On 3/14/2012 12:41 AM, geraldine oliveux wrote:
> Hello,
>
> I'm a new user of Mathematica. I'm trying to fit data to a model in
> which I have one parameter. I try to determine this parameter by
> Levenberg-Marquardt Method.
> I wrote the following lines :
> data = {{0., 0.425}, {60.6, 0.224}, {91.2, 0.1314}, {119.4, 0.0716},
> {150., 0.040}, {181.8, 0.0241}}
> u = t*(a*sqrt[e0])/2
> x = Tanh[t*(a*sqrt[e0])/2]
> Etac = e0*(1 - x^2)
> fit = FindFit[data, Etac, a, t, Method ->  "LevenbergMarquardt"]
>
> But it gives me the following message :
> FindFit::nrlnum: "The function value {0.,-0.224+0.425\ (1. -1.\
> Tanh[Times[<<2>>]]^2),-0.1314+0.425\ (1. -1.\
> Tanh[Times[<<2>>]]^2),-0.0716+0.425\ (1. -1.\
> Tanh[Times[<<2>>]]^2),-0.04+0.425\ (1. -1.\
> Tanh[Times[<<2>>]]^2),-0.0241+0.425\ (1. -1.\ Tanh[Times[<<2>>]]^2)}\
> \n is not a list of real numbers with dimensions {6} at {a} = {1.}. "
>
> What does it mean ? I think there is something I don't do well, and
> that it concerns the data declaration.
> Thank you in advance for your help,
> Best regards,
> G=E9raldine
>

The message means that the model did not evaluate to a real number for 
at least one of the data points for a value of a that the algorithm 
tried. It the particular example sent, this happens at the starting 
value for a, which is 1 by default.

There are a couple problems I see in the code. First sqrt should be 
Sqrt. With that fix, we can see there is still a problem by substituting 
the initial value of a and the t values from the data:

In[1]:= data = {{0., 0.425}, {60.6, 0.224}, {91.2, 0.1314}, {119.4,
     0.0716}, {150., 0.040}, {181.8, 0.0241}};
u = t*(a*Sqrt[e0])/2;
x = Tanh[t*(a*Sqrt[e0])/2];
Etac = e0*(1 - x^2);

In[5]:= Etac /. {a -> 1} /. t -> data[[All, 1]]

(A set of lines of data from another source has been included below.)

import Summits.CriticalPhenomena.SAWScalingLimit.Theses.SAWBrickWallHomotopy
import Summits.CriticalPhenomena.SAWScalingLimit.Theorems.SAWDevelopingMapHexTransferEmbSymmetryCovariance
import Literature.Probability.RandomPlanarGeometry.ConformalRestrictionProofs
import HarnessLib

/-!
# `ModulusUniversality`, line `birth`: stub T — exact affine transport of the hexagonal SAW law

Helper file (`--supports stmt-CriticalPhenomena-5790`) of the line `birth` / `registered` for the
crux `SAWBrickWallHomotopy.ModulusUniversality` (skeleton
`Summits/CriticalPhenomena/SAWScalingLimit/Cruxes/ModulusUniversality/Lines/birth.lean`): the
registered stub T `stub_affineTransport`, proved.

For a homeomorphism `B` of the plane which is `ℝ`-homogeneous and affine on segments (here the
affinity `B(x + iy) = 2x + i(2/√3)y` of the line, the "jittered brick wall"), the generic
discretisation of `HexSAW.lean` (`embMeshVertices` = `{v | δ·emb v ∈ Ω}`, `embMeshGraph` = edges
whose rescaled segment lies in `Ω̄`, `embMeshDomain` = union of the largest components,
`embDomainGraph`, `EmbDomainSAW`, `embWeight`, `embLaw`) of a domain `Ω` by the embedded graph
`(G, B ∘ emb)` IS the discretisation of `B⁻¹ Ω = B.symm '' Ω` by `(G, emb)`: since
`δ · B c = B (δ · c)`, `B [x, y] = [B x, B y]` and `B⁻¹ Ω̄ = cl (B⁻¹ Ω)`, the mesh vertex sets and
the mesh graphs are EQUAL (`embMeshVertices_affine`, `embMeshGraph_affine`), hence so are the
discrete domains and the `Ω_δ` graphs (`embMeshDomain_affine`, `embDomainGraph_affine`); the
identity on vertices is then an isomorphism of discrete domains realised on mesh points by `B`, so
the tree lemma `YbRelay.map_curve_embLaw_of_iso` transports the law pushed to curves
(`map_curve_embLaw_affine`), and `integral_map` turns this into the equality of curve integrals
for EVERY real `δ` (`integral_curve_embLaw_affine`; junk values coincide, no finiteness is used).
Endpoint approximations correspond by `MarkedDomain.pt_map` and continuity + homogeneity of `B⁻¹`.
All bookkeeping tagged [folklore].
-/

noncomputable section

open MeasureTheory Filter Topology
open Literature.Probability.LatticeModels
open Literature.Probability.RandomPlanarGeometry

namespace Summit.CriticalPhenomena.SAWScalingLimit.Cruxes.ModulusUniversality.Birth

/-! ### `ℝ`-homogeneous, segment-affine homeomorphisms of the plane -/

section Linear

variable (B : ℂ ≃ₜ ℂ)
  (hBsmul : ∀ (r : ℝ) (z : ℂ), B ((r : ℂ) * z) = (r : ℂ) * B z)
  (hBline : ∀ (x y : ℂ) (c : ℝ), B (AffineMap.lineMap x y c) = AffineMap.lineMap (B x) (B y) c)

include hBline in
/-- A segment-affine homeomorphism maps segments onto segments (as
`YbRelay.image_similarity_segment` for similarities). [folklore] -/
theorem image_segment_of_lineMap (x y : ℂ) :
    B '' segment ℝ x y = segment ℝ (B x) (B y) := by
  rw [segment_eq_image_lineMap, segment_eq_image_lineMap, Set.image_image]
  exact Set.image_congr fun t _ => hBline x y t

include hBsmul in
/-- The inverse of a real-homogeneous homeomorphism is real-homogeneous. [folklore] -/
theorem symm_real_mul (r : ℝ) (z : ℂ) : B.symm ((r : ℂ) * z) = (r : ℂ) * B.symm z := by
  apply B.injective
  rw [B.apply_symm_apply, hBsmul, B.apply_symm_apply]

end Linear

/-! ### The discretisation of `B⁻¹ Ω` by `(G, emb)` is that of `Ω` by `(G, B ∘ emb)` -/

section Transport

variable {V : Type*} (G : SimpleGraph V) (emb : V → ℂ) (B : ℂ ≃ₜ ℂ)
  (hBsmul : ∀ (r : ℝ) (z : ℂ), B ((r : ℂ) * z) = (r : ℂ) * B z)
  (hBline : ∀ (x y : ℂ) (c : ℝ), B (AffineMap.lineMap x y c) = AffineMap.lineMap (B x) (B y) c)
  (Ω : Set ℂ) (δ : ℝ)

include hBsmul in
/-- Mesh vertices agree: `δ c ∈ B⁻¹ Ω ↔ δ (B c) ∈ Ω`. [folklore] -/
theorem embMeshVertices_affine :
    SAW.embMeshVertices emb (B.symm '' Ω) δ = SAW.embMeshVertices (fun v => B (emb v)) Ω δ := by
  ext v
  simp only [SAW.mem_embMeshVertices_iff]
  rw [B.symm.image_eq_preimage_symm, Homeomorph.symm_symm, Set.mem_preimage, hBsmul]

include hBsmul hBline in
/-- Mesh graphs agree: `[δ c, δ c'] ⊆ cl (B⁻¹ Ω) ↔ [δ B c, δ B c'] ⊆ Ω̄`. [folklore] -/
theorem embMeshGraph_affine :
    SAW.embMeshGraph G emb (B.symm '' Ω) δ = SAW.embMeshGraph G (fun v => B (emb v)) Ω δ := by
  ext x y
  rw [SAW.embMeshGraph_adj_iff, SAW.embMeshGraph_adj_iff, ← hBsmul, ← hBsmul,
    ← image_segment_of_lineMap B hBline, Set.image_subset_iff, B.symm.image_eq_preimage_symm,
    Homeomorph.symm_symm, B.preimage_closure]

include hBsmul hBline in
/-- The discrete domains (unions of the largest components of the mesh vertex graphs) agree.
[folklore] -/
theorem embMeshDomain_affine :
    SAW.embMeshDomain G emb (B.symm '' Ω) δ = SAW.embMeshDomain G (fun v => B (emb v)) Ω δ := by
  unfold SAW.embMeshDomain SAW.embMeshVertexGraph
  rw [embMeshVertices_affine emb B hBsmul Ω δ, embMeshGraph_affine G emb B hBsmul hBline Ω δ]

include hBsmul hBline in
/-- The `Ω_δ` graphs agree: `(B⁻¹ Ω)_δ` for `(G, emb)` equals `Ω_δ` for `(G, B ∘ emb)` as graphs on
`V`. [folklore] -/
theorem embDomainGraph_affine :
    SAW.embDomainGraph G emb (B.symm '' Ω) δ = SAW.embDomainGraph G (fun v => B (emb v)) Ω δ := by
  unfold SAW.embDomainGraph
  rw [embMeshDomain_affine G emb B hBsmul hBline Ω δ, embMeshGraph_affine G emb B hBsmul hBline Ω δ]

include hBsmul hBline in
/-- **Transport of the law along `B`.** The law of `(B⁻¹ Ω)_δ` for `(G, emb)` at fugacity `x`,
pushed to curves and then along `B`, is the law of `Ω_δ` for `(G, B ∘ emb)` pushed to curves: the
identity on vertices is an isomorphism of the two (equal) discrete domain graphs realised on mesh
points by the segment-affine map `B` (`YbRelay.map_curve_embLaw_of_iso`). [folklore] -/
theorem map_curve_embLaw_affine (x : ℝ) (a b : V) :
    ((SAW.embLaw G emb (B.symm '' Ω) δ x a b).map (fun γ => γ.curve)).map
        (CurveClass.map (B : C(ℂ, ℂ))) =
      (SAW.embLaw G (fun v => B (emb v)) Ω δ x a b).map (fun γ => γ.curve) :=
  Summit.CriticalPhenomena.SAWScalingLimit.Cruxes.HexTransfer.YbRelay.map_curve_embLaw_of_iso
    ⟨Equiv.refl V, by
      intro u v
      rw [embDomainGraph_affine G emb B hBsmul hBline Ω δ]
      rfl⟩
    (B : C(ℂ, ℂ)) (fun u v c => hBline u v c) (fun v => hBsmul δ (emb v)) x rfl rfl

include hBsmul hBline in
/-- **Equality of curve integrals, for every real `δ`.** For a bounded continuous test function `f`
on curve space, `∫ f(curve) dP^{(G, B∘emb)}_{Ω,δ}(a,b) = ∫ f(B ∘ curve) dP^{(G,emb)}_{B⁻¹Ω,δ}(a,b)`
exactly (`integral_map` on both sides of `map_curve_embLaw_affine`; junk values coincide). [folklore] -/
theorem integral_curve_embLaw_affine (x : ℝ) (a b : V)
    (f : BoundedContinuousFunction (CurveClass ℂ) ℝ) :
    (∫ γ, f γ.curve ∂(SAW.embLaw G (fun v => B (emb v)) Ω δ x a b)) =
      ∫ γ, f (CurveClass.map (B : C(ℂ, ℂ)) γ.curve) ∂(SAW.embLaw G emb (B.symm '' Ω) δ x a b) := by
  have h1 : (∫ γ, f γ.curve ∂(SAW.embLaw G (fun v => B (emb v)) Ω δ x a b)) =
      ∫ c, f c ∂((SAW.embLaw G (fun v => B (emb v)) Ω δ x a b).map (fun γ => γ.curve)) :=
    (integral_map (SAW.EmbDomainSAW.measurable_of_top _).aemeasurable
      f.continuous.aestronglyMeasurable).symm
  rw [h1, ← map_curve_embLaw_affine G emb B hBsmul hBline Ω δ x a b,
    integral_map (CurveClass.measurable_map _).aemeasurable f.continuous.aestronglyMeasurable]
  exact integral_map (SAW.EmbDomainSAW.measurable_of_top _).aemeasurable
    (f.continuous.comp (CurveClass.continuous_map _)).aestronglyMeasurable

end Transport

/-! ### The registered stub -/

/-- **STUB T of line `birth` — `AffineTransport` (registered signature, literal).**  For the
affinity `B(x + iy) = 2x + i(2/√3)y`: (i) a jittered-brick-wall endpoint approximation of `E`
(graph `hexGraph` embedded by `B ∘ hexCenter`) is a hexagonal endpoint approximation of
`B⁻¹ E = E.map B.symm` (`embDomainGraph_affine` for reachability; `MarkedDomain.pt_map`,
continuity and homogeneity of `B⁻¹` for the marked points), and (ii) for every real `δ` and every
bounded continuous `f` on curve space,
`∫ f(curve) dP^{jBW}_{E,δ}(a' δ, b' δ) = ∫ f(B ∘ curve) dP^{Hex}_{B⁻¹E,δ}(a' δ, b' δ)` exactly
(`integral_curve_embLaw_affine`; `hexSAWLaw` is `embLaw hexGraph hexCenter · · x_c`,
`(E.map B.symm).carrier = B.symm '' E.carrier`). [folklore] -/
theorem stub_affineTransport : ∀ B : ℂ ≃ₜ ℂ, (∀ z : ℂ, B z = ((2 * z.re : ℝ) : ℂ) + ((2 / Real.sqrt 3 * z.im : ℝ) : ℂ) * Complex.I) → ∀ (E : DobrushinDomain) (a' b' : ℝ → HexVertex), SAW.IsEmbEndpointApprox hexGraph (fun v : HexVertex => B (hexCenter v)) E a' b' → SAW.IsEmbEndpointApprox hexGraph hexCenter (E.map B.symm) a' b' ∧ ∀ (δ : ℝ) (f : BoundedContinuousFunction (CurveClass ℂ) ℝ), (∫ γ, f γ.curve ∂(SAW.embLaw hexGraph (fun v : HexVertex => B (hexCenter v)) E.carrier δ SAW.hexCriticalFugacity (a' δ) (b' δ))) = ∫ γ, f (CurveClass.map (B : C(ℂ, ℂ)) γ.curve) ∂(SAW.hexSAWLaw (E.map B.symm).carrier δ (a' δ) (b' δ)) := by
  intro B hB E a' b' h
  -- `B` is real-homogeneous and affine on segments
  have hBsmul : ∀ (r : ℝ) (z : ℂ), B ((r : ℂ) * z) = (r : ℂ) * B z := by
    intro r z
    simp only [hB]
    apply Complex.ext
    · simp only [Complex.add_re, Complex.mul_re, Complex.mul_im, Complex.ofReal_re,
        Complex.ofReal_im, Complex.I_re, Complex.I_im, Complex.add_im]
      ring
    · simp only [Complex.add_re, Complex.mul_re, Complex.mul_im, Complex.ofReal_re,
        Complex.ofReal_im, Complex.I_re, Complex.I_im, Complex.add_im]
      ring
  have hBline : ∀ (x y : ℂ) (c : ℝ),
      B (AffineMap.lineMap x y c) = AffineMap.lineMap (B x) (B y) c := by
    intro x y c
    rw [AffineMap.lineMap_apply_module', AffineMap.lineMap_apply_module', Complex.real_smul,
      Complex.real_smul]
    simp only [hB]
    apply Complex.ext
    · simp only [Complex.add_re, Complex.add_im, Complex.sub_re, Complex.sub_im, Complex.mul_re,
        Complex.mul_im, Complex.ofReal_re, Complex.ofReal_im, Complex.I_re, Complex.I_im]
      ring
    · simp only [Complex.add_re, Complex.add_im, Complex.sub_re, Complex.sub_im, Complex.mul_re,
        Complex.mul_im, Complex.ofReal_re, Complex.ofReal_im, Complex.I_re, Complex.I_im]
      ring
  refine ⟨⟨?_, ?_, ?_⟩, fun δ f => ?_⟩
  · -- reachability: the two `Ω_δ` graphs are equal
    refine h.reachable.mono fun δ hδ => ?_
    rw [MarkedDomain.carrier_map,
      embDomainGraph_affine hexGraph hexCenter B hBsmul hBline E.carrier δ]
    exact hδ
  · -- `δ c_{a' δ} = B⁻¹ (δ B c_{a' δ}) → B⁻¹ (E.pt 0)`
    rw [MarkedDomain.pt_map]
    refine ((B.symm.continuous.tendsto (E.pt 0)).comp h.tendsto_fst).congr fun δ => ?_
    rw [Function.comp_apply, symm_real_mul B hBsmul, B.symm_apply_apply]
  · rw [MarkedDomain.pt_map]
    refine ((B.symm.continuous.tendsto (E.pt 1)).comp h.tendsto_snd).congr fun δ => ?_
    rw [Function.comp_apply, symm_real_mul B hBsmul, B.symm_apply_apply]
  · -- the exact identity of curve integrals
    rw [MarkedDomain.carrier_map]
    exact integral_curve_embLaw_affine hexGraph hexCenter B hBsmul hBline E.carrier δ
      SAW.hexCriticalFugacity (a' δ) (b' δ) f

end Summit.CriticalPhenomena.SAWScalingLimit.Cruxes.ModulusUniversality.Birth

end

Out[5]= {1. e0, e0 (1 - Tanh[30.3 Sqrt[e0]]^2),
  e0 (1 - Tanh[45.6 Sqrt[e0]]^2), e0 (1 - Tanh[59.7 Sqrt[e0]]^2),
  e0 (1 - Tanh[75. Sqrt[e0]]^2), e0 (1 - Tanh[90.9 Sqrt[e0]]^2)}


The parameter e0 does not have a numeric value, so either it will need 
to be estimated by FindFit as well:


In[6]:= fit =
  FindFit[data, Etac, {a, e0}, t, Method -> "LevenbergMarquardt"]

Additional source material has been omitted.